- **Data supplied**:
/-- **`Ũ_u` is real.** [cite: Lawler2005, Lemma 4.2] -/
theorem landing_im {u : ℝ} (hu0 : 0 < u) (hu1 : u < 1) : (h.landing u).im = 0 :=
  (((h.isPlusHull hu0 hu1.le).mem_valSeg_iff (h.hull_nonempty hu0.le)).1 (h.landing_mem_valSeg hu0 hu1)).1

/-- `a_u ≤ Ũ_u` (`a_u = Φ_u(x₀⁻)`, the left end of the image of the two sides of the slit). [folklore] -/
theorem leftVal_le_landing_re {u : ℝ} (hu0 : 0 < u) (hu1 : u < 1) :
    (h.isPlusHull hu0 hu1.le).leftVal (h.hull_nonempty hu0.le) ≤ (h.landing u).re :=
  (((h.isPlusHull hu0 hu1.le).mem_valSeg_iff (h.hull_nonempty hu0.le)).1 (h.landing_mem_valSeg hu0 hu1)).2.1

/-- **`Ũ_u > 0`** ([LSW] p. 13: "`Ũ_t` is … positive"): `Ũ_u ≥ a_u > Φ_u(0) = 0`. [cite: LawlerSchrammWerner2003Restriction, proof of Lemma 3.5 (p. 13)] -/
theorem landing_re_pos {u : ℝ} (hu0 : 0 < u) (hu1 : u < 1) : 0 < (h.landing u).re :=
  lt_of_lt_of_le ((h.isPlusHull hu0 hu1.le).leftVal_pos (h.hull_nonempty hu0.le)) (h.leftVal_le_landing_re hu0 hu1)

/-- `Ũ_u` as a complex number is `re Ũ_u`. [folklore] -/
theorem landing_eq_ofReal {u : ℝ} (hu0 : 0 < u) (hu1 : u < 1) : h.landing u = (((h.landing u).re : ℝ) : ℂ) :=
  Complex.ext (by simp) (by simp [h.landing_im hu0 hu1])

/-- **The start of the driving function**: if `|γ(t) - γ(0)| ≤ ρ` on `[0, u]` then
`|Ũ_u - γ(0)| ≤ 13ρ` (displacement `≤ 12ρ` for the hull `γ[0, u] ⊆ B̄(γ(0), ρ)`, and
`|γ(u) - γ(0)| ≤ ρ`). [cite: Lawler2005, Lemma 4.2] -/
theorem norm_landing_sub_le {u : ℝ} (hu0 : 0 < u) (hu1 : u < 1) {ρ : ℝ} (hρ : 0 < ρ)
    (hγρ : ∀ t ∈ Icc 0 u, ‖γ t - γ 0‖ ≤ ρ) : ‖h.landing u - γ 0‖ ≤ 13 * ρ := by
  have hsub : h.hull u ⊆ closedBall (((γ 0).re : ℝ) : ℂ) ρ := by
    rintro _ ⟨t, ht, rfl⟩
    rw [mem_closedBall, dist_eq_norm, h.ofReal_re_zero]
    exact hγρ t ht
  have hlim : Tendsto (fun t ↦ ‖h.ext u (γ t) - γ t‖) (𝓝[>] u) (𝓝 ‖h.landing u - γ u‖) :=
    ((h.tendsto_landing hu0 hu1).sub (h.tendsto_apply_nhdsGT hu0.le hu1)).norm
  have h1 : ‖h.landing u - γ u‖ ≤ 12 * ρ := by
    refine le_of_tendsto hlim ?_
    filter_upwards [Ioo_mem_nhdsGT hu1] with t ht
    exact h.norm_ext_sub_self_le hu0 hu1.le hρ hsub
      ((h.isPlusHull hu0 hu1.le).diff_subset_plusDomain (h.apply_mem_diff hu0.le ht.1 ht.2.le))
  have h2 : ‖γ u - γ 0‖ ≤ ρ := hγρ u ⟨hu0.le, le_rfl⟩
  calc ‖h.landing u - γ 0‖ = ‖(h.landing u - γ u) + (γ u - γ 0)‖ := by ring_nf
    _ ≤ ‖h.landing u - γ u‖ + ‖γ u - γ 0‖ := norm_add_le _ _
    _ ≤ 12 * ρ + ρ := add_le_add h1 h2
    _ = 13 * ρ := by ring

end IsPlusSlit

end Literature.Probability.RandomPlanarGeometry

- **Task**: Would you reproduce, word for word, the lines from the one holding "exact h.norm_ext_sub_self_le hu0" through the final line of the entries, both included?

- **Output for this task**:
    exact h.norm_ext_sub_self_le hu0 hu1.le hρ hsub
      ((h.isPlusHull hu0 hu1.le).diff_subset_plusDomain (h.apply_mem_diff hu0.le ht.1 ht.2.le))
  have h2 : ‖γ u - γ 0‖ ≤ ρ := hγρ u ⟨hu0.le, le_rfl⟩
  calc ‖h.landing u - γ 0‖ = ‖(h.landing u - γ u) + (γ u - γ 0)‖ := by ring_nf
    _ ≤ ‖h.landing u - γ u‖ + ‖γ u - γ 0‖ := norm_add_le _ _
    _ ≤ 12 * ρ + ρ := add_le_add h1 h2
    _ = 13 * ρ := by ring

end IsPlusSlit

end Literature.Probability.RandomPlanarGeometry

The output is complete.